Dexamethasone inhibits interleukin-1beta-induced corneal neovascularization: role of nuclear factor-kappaB-activated stromal cells in inflammatory angiogenesis.

Dexamethasone, a synthetic corticosteroid, is widely used as a potent anti-inflammatory drug in various diseases including corneal angiogenesis. However, dexamethasone's impact on interleukin (IL)-1beta-dependent inflammatory angiogenesis is unknown. Here, we show that dexamethasone inhibits IL-1beta-induced neovascularization and the expression of the angiogenesis-related factors, vascular endothelial growth factor-A, KC, and prostaglandin E(2) in the mouse cornea 2 days after IL-1beta implantation. IL-1beta caused IkappaB-alpha phosphorylation in corneal stromal cells but not in infiltrated CD11b(+) cells 2 days after IL-1beta implantation. In contrast, both cell types were positive for phosphorylated IkappaB-alpha 4 days after IL-1beta implantation. Dexamethasone significantly inhibited IkappaB-alpha phosphorylation 2 and 4 days after IL-1beta implantation. Furthermore, dexamethasone inhibited IL-1beta-induced expression of vascular endothelial growth factor-A, KC, and prostaglandin E(2), and signaling of nuclear factor (NF)-kappaB in corneal fibroblasts in vitro. A selective NF-kappaB inhibitor attenuated IL-1beta-induced corneal angiogenesis. These findings suggest that NF-kappaB activation in the corneal stromal cells is an important early event during IL-1beta-induced corneal angiogenesis and that dexamethasone inhibits IL-1beta-induced angiogenesis partially via blocking NF-kappaB signaling.

Infiltration of COX-2-expressing macrophages is a prerequisite for IL-1 beta-induced neovascularization and tumor growth.

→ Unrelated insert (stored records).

/-- **Post-ignition step.**  If the shifted exact tail `X` has `|X| ≥ 2^20·(2^53 − 2^20)` and the shifted computed
tail `x` is within relative error `ε ≤ 2^−30` of it, then for `v = X + l₀` (`0 ≤ l₀ ≤ 2^20`) again
`|v| ≥ 2^53 − 2^20` and `rd (rd x + l₀)` is within relative error `ε + 3·2^−53` of `v`. -/
theorem horner_step_large {rd : ℝ → ℝ}
    (hsm : ∀ x : ℝ, 1 / 2 ≤ |x| → |rd x - x| ≤ |x| / 2 ^ 53)
    {X x l₀ ε : ℝ} (hl₀ : 0 ≤ l₀) (hl₀' : l₀ ≤ 2 ^ 20) (hε0 : 0 ≤ ε) (hε1 : ε ≤ 1 / 2 ^ 30)
    (hX : (2 : ℝ) ^ 20 * (2 ^ 53 - 2 ^ 20) ≤ |X|) (hx : |x - X| ≤ ε * |X|) :
    (2 : ℝ) ^ 53 - 2 ^ 20 ≤ |X + l₀| ∧
      |rd (rd x + l₀) - (X + l₀)| ≤ (ε + 3 / 2 ^ 53) * |X + l₀| := by
  have hvX : |X| - 2 ^ 20 ≤ |X + l₀| := by
    have := abs_sub_abs_le_abs_sub X (-l₀)
    rw [sub_neg_eq_add, abs_neg, abs_of_nonneg hl₀] at this
    linarith
  have hbig : (2 : ℝ) ^ 20 * (2 ^ 53 - 2 ^ 20) - 2 ^ 20 ≤ |X + l₀| := by linarith
  have hv0 : (2 : ℝ) ^ 53 - 2 ^ 20 ≤ |X + l₀| := le_trans (by norm_num) hbig
  refine ⟨hv0, ?_⟩
  have hη : |X| ≤ (1 + 1 / 2 ^ 32) * |X + l₀| := by
    have : (2 : ℝ) ^ 20 ≤ |X + l₀| / 2 ^ 32 := by
      rw [le_div_iff₀ (by positivity)]
      exact le_trans (by norm_num) hbig
    linarith
  have hXnn : 0 ≤ |X| := abs_nonneg _
  have hεX : ε * |X| ≤ 1 / 2 ^ 30 * |X| := mul_le_mul_of_nonneg_right hε1 hXnn
  have hx_lower : |X| - ε * |X| ≤ |x| := by
    have := abs_sub_abs_le_abs_sub X x
    rw [abs_sub_comm] at this
    linarith
  have hx_upper : |x| ≤ |X| + ε * |X| := by
    have := abs_sub_abs_le_abs_sub x X
    linarith
  have hx_half : 1 / 2 ≤ |x| := by
    have h1 : (1 : ℝ) / 2 ≤ (1 - 1 / 2 ^ 30) * (2 ^ 20 * (2 ^ 53 - 2 ^ 20)) := by norm_num
    have h2 : (1 - 1 / 2 ^ 30) * ((2 : ℝ) ^ 20 * (2 ^ 53 - 2 ^ 20)) ≤ (1 - 1 / 2 ^ 30) * |X| :=
      mul_le_mul_of_nonneg_left hX (by norm_num)
    linarith
  have hy : |rd x - x| ≤ |x| / 2 ^ 53 := hsm _ hx_half
  -- |rd x - X| ≤ δ |X| with δ = (1 + ε)/2^53 + ε
  have hyX : |rd x - X| ≤ ((1 + ε) / 2 ^ 53 + ε) * |X| :=
    calc |rd x - X| ≤ |rd x - x| + |x - X| := abs_sub_le _ _ _
      _ ≤ |x| / 2 ^ 53 + ε * |X| := add_le_add hy hx
      _ ≤ (|X| + ε * |X|) / 2 ^ 53 + ε * |X| := by gcongr
      _ = ((1 + ε) / 2 ^ 53 + ε) * |X| := by ring
  have hδ1 : (1 + ε) / 2 ^ 53 + ε ≤ 1 / 2 ^ 29 := by
    have : (1 + ε) / 2 ^ 53 ≤ (1 + 1 / 2 ^ 30) / (2 : ℝ) ^ 53 := by gcongr
    have h2 : (1 + 1 / 2 ^ 30) / (2 : ℝ) ^ 53 + 1 / 2 ^ 30 ≤ 1 / 2 ^ 29 := by norm_num
    linarith
  have hδX : ((1 + ε) / 2 ^ 53 + ε) * |X| ≤ 1 / 2 ^ 29 * |X| := mul_le_mul_of_nonneg_right hδ1 hXnn
  have hzv : |(rd x + l₀) - (X + l₀)| ≤ ((1 + ε) / 2 ^ 53 + ε) * |X| := by
    have : (rd x + l₀) - (X + l₀) = rd x - X := by ring
    rw [this]; exact hyX
  have hz_upper : |rd x + l₀| ≤ |X + l₀| + ((1 + ε) / 2 ^ 53 + ε) * |X| := by
    have := abs_sub_abs_le_abs_sub (rd x + l₀) (X + l₀)
    linarith
  have hz_lower : |X + l₀| - ((1 + ε) / 2 ^ 53 + ε) * |X| ≤ |rd x + l₀| := by
    have := abs_sub_abs_le_abs_sub (X + l₀) (rd x + l₀)
    rw [abs_sub_comm] at this
    linarith
  have hz_half : 1 / 2 ≤ |rd x + l₀| := by
    have : 1 / 2 ^ 29 * |X| ≤ 1 / 2 ^ 29 * ((1 + 1 / 2 ^ 32) * |X + l₀|) :=
      mul_le_mul_of_nonneg_left hη (by norm_num)
    nlinarith
  have hres : |rd (rd x + l₀) - (rd x + l₀)| ≤ |rd x + l₀| / 2 ^ 53 := hsm _ hz_half
  have hnn : 0 ≤ |X + l₀| := abs_nonneg _
  have hδ0 : 0 ≤ (1 + ε) / 2 ^ 53 + ε := by positivity
  have hcoef : (1 + ((1 + ε) / 2 ^ 53 + ε) * (1 + 1 / 2 ^ 32)) / (2 : ℝ) ^ 53
      + ((1 + ε) / 2 ^ 53 + ε) * (1 + 1 / 2 ^ 32) ≤ ε + 3 / 2 ^ 53 := by
    linarith
  calc |rd (rd x + l₀) - (X + l₀)|
      ≤ |rd (rd x + l₀) - (rd x + l₀)| + |(rd x + l₀) - (X + l₀)| := abs_sub_le _ _ _
    _ ≤ |rd x + l₀| / 2 ^ 53 + ((1 + ε) / 2 ^ 53 + ε) * |X| := add_le_add hres hzv
    _ ≤ (|X + l₀| + ((1 + ε) / 2 ^ 53 + ε) * |X|) / 2 ^ 53 + ((1 + ε) / 2 ^ 53 + ε) * |X| := by
        gcongr
    _ ≤ (|X + l₀| + ((1 + ε) / 2 ^ 53 + ε) * ((1 + 1 / 2 ^ 32) * |X + l₀|)) / 2 ^ 53
          + ((1 + ε) / 2 ^ 53 + ε) * ((1 + 1 / 2 ^ 32) * |X + l₀|) := by gcongr
    _ = ((1 + ((1 + ε) / 2 ^ 53 + ε) * (1 + 1 / 2 ^ 32)) / (2 : ℝ) ^ 53
          + ((1 + ε) / 2 ^ 53 + ε) * (1 + 1 / 2 ^ 32)) * |X + l₀| := by ring
    _ ≤ (ε + 3 / 2 ^ 53) * |X + l₀| := mul_le_mul_of_nonneg_right hcoef hnn

/-! ## §C  The invariant of `to_float` and the entrywise lower bound -/

/-- **`to_float`, entrywise (the invariant).**  For a limb sequence in normal form (lower limbs in `[0, 2^W)`)
with `3K·2^−53 ≤ 2^−30`: EITHER the Horner evaluation is exact, OR the exact value has modulus `≥ 2^53 − 2^20`
and the computed one is within relative error `3K·2^−53` of it. -/
theorem hornerRd_inv {rd : ℝ → ℝ}
    (hsm : ∀ x : ℝ, 1 / 2 ≤ |x| → |rd x - x| ≤ |x| / 2 ^ 53)
    (hint : ∀ z : ℤ, |z| ≤ 2 ^ 53 → rd (z : ℝ) = z) :
    ∀ {K : ℕ} (l : Fin K → ℤ), (∀ i : Fin K, (i : ℕ) + 1 < K → 0 ≤ l i ∧ l i < 2 ^ limbWidth) →
      3 * (K : ℝ) / 2 ^ 53 ≤ 1 / 2 ^ 30 →
      hornerRd rd l = hornerExact l ∨
        ((2 : ℝ) ^ 53 - 2 ^ 20 ≤ |(hornerExact l : ℝ)| ∧
          |hornerRd rd l - hornerExact l| ≤ 3 * (K : ℝ) / 2 ^ 53 * |(hornerExact l : ℝ)|)
  | 0, l, _, _ => Or.inl (by simp [hornerRd, hornerExact])
  | 1, l, _, _ => Or.inl (by simp [hornerRd, hornerExact])
  | K + 2, l, hlow, hK => by
      have hl0 := hlow 0 (by simp)
      have htail : ∀ i : Fin (K + 1), (i : ℕ) + 1 < K + 1 →
          0 ≤ Fin.tail l i ∧ Fin.tail l i < 2 ^ limbWidth :=
        fun i hi => hlow i.succ (by simp; omega)
      have hK' : 3 * ((K + 1 : ℕ) : ℝ) / 2 ^ 53 ≤ 1 / 2 ^ 30 := by
        refine le_trans ?_ hK; push_cast; linarith
      have hW : (2 : ℝ) ^ limbWidth = 2 ^ 20 := by norm_num [limbWidth]
      have h2pos : (0 : ℝ) < 2 ^ limbWidth := by positivity
      have hl0R' : ((l 0 : ℤ) : ℝ) ≤ 2 ^ 20 := by
        have : ((l 0 : ℤ) : ℝ) < (2 : ℝ) ^ limbWidth := by exact_mod_cast hl0.2
        rw [hW] at this; exact this.le
      have hvc : ((hornerExact l : ℤ) : ℝ) = 2 ^ limbWidth * (hornerExact (Fin.tail l) : ℝ) + (l 0 : ℝ) := by
        rw [hornerExact]; push_cast; ring
      have hrd : hornerRd rd l = rd (rd (2 ^ limbWidth * hornerRd rd (Fin.tail l)) + (l 0 : ℝ)) := by
        rw [hornerRd]
      rcases hornerRd_inv hsm hint (Fin.tail l) htail hK' with hex | ⟨hbig, herr⟩
      · -- exact so far: ignition step
        have hstep := horner_step_exact hsm hint (2 ^ limbWidth * hornerExact (Fin.tail l)) (l 0) hl0.1 hl0R'
        have hcX : ((2 ^ limbWidth * hornerExact (Fin.tail l) : ℤ) : ℝ)
            = 2 ^ limbWidth * (hornerExact (Fin.tail l) : ℝ) := by push_cast; ring
        have hcv : ((2 ^ limbWidth * hornerExact (Fin.tail l) + l 0 : ℤ) : ℝ) = (hornerExact l : ℝ) := by
          rw [hvc]; push_cast; ring
        rw [hcX, hcv] at hstep
        rw [hrd, hex]
        rcases hstep with h | ⟨h1, h2⟩
        · exact Or.inl h
        · refine Or.inr ⟨h1, h2.trans (mul_le_mul_of_nonneg_right ?_ (abs_nonneg _))⟩
          push_cast
          have : (0 : ℝ) ≤ K := Nat.cast_nonneg K
          linarith
      · -- large regime
        have hε0 : (0 : ℝ) ≤ 3 * ((K + 1 : ℕ) : ℝ) / 2 ^ 53 := by positivity
        have hl0R : (0 : ℝ) ≤ (l 0 : ℝ) := by exact_mod_cast hl0.1
        have hX : (2 : ℝ) ^ 20 * (2 ^ 53 - 2 ^ 20) ≤ |2 ^ limbWidth * (hornerExact (Fin.tail l) : ℝ)| := by
          rw [abs_mul, abs_of_pos h2pos, hW]
          exact mul_le_mul_of_nonneg_left hbig (by norm_num)
        have hx : |2 ^ limbWidth * hornerRd rd (Fin.tail l) - 2 ^ limbWidth * (hornerExact (Fin.tail l) : ℝ)|
            ≤ 3 * ((K + 1 : ℕ) : ℝ) / 2 ^ 53 * |2 ^ limbWidth * (hornerExact (Fin.tail l) : ℝ)| := by
          rw [← mul_sub, abs_mul, abs_mul, abs_of_pos h2pos]
          calc 2 ^ limbWidth * |hornerRd rd (Fin.tail l) - hornerExact (Fin.tail l)|
              ≤ 2 ^ limbWidth * (3 * ((K + 1 : ℕ) : ℝ) / 2 ^ 53 * |(hornerExact (Fin.tail l) : ℝ)|) :=
                mul_le_mul_of_nonneg_left herr h2pos.le
            _ = 3 * ((K + 1 : ℕ) : ℝ) / 2 ^ 53 * (2 ^ limbWidth * |(hornerExact (Fin.tail l) : ℝ)|) := by
                ring
        have hstep := horner_step_large hsm hl0R hl0R' hε0 hK' hX hx
        rw [hrd, hvc]
        refine Or.inr ⟨hstep.1, hstep.2.trans (le_of_eq ?_)⟩
        congr 1
        push_cast
        ring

Inflammatory angiogenesis is a critical process in tumor progression and other diseases. The inflammatory cytokine IL-1beta promotes angiogenesis, tumor growth, and metastasis, but its mechanisms remain unclear. We examined the association between IL-1beta-induced angiogenesis and cell inflammation. IL-1beta induced neovascularization in the mouse cornea at rates comparable to those of VEGF. Neutrophil infiltration occurred on day 2. Macrophage infiltration occurred on days 4 and 6. The anti-Gr-1 Ab-induced depletion of infiltrating neutrophils did not affect IL-1beta- or VEGF-induced angiogenesis. The former was reduced in monocyte chemoattractant protein-1-deficient (MCP-1(-/-)) mice compared with wild-type mice. After day 4, clodronate liposomes, which kill macrophages, reduced IL-1beta-induced angiogenesis and partially inhibited VEGF-induced angiogenesis. Infiltrating macrophages near the IL-1beta-induced neovasculature were COX-2 positive. Lewis lung carcinoma cells expressing IL-1beta (LLC/IL-1beta) developed neovasculature with macrophage infiltration and enhanced tumor growth in wild-type but not MCP-1(-/-) mice. A COX-2 inhibitor reduced tumor growth, angiogenesis, and macrophage infiltration in LLC/IL-1beta. Thus, macrophage involvement might be a prerequisite for IL-1beta-induced neovascularization and tumor progression.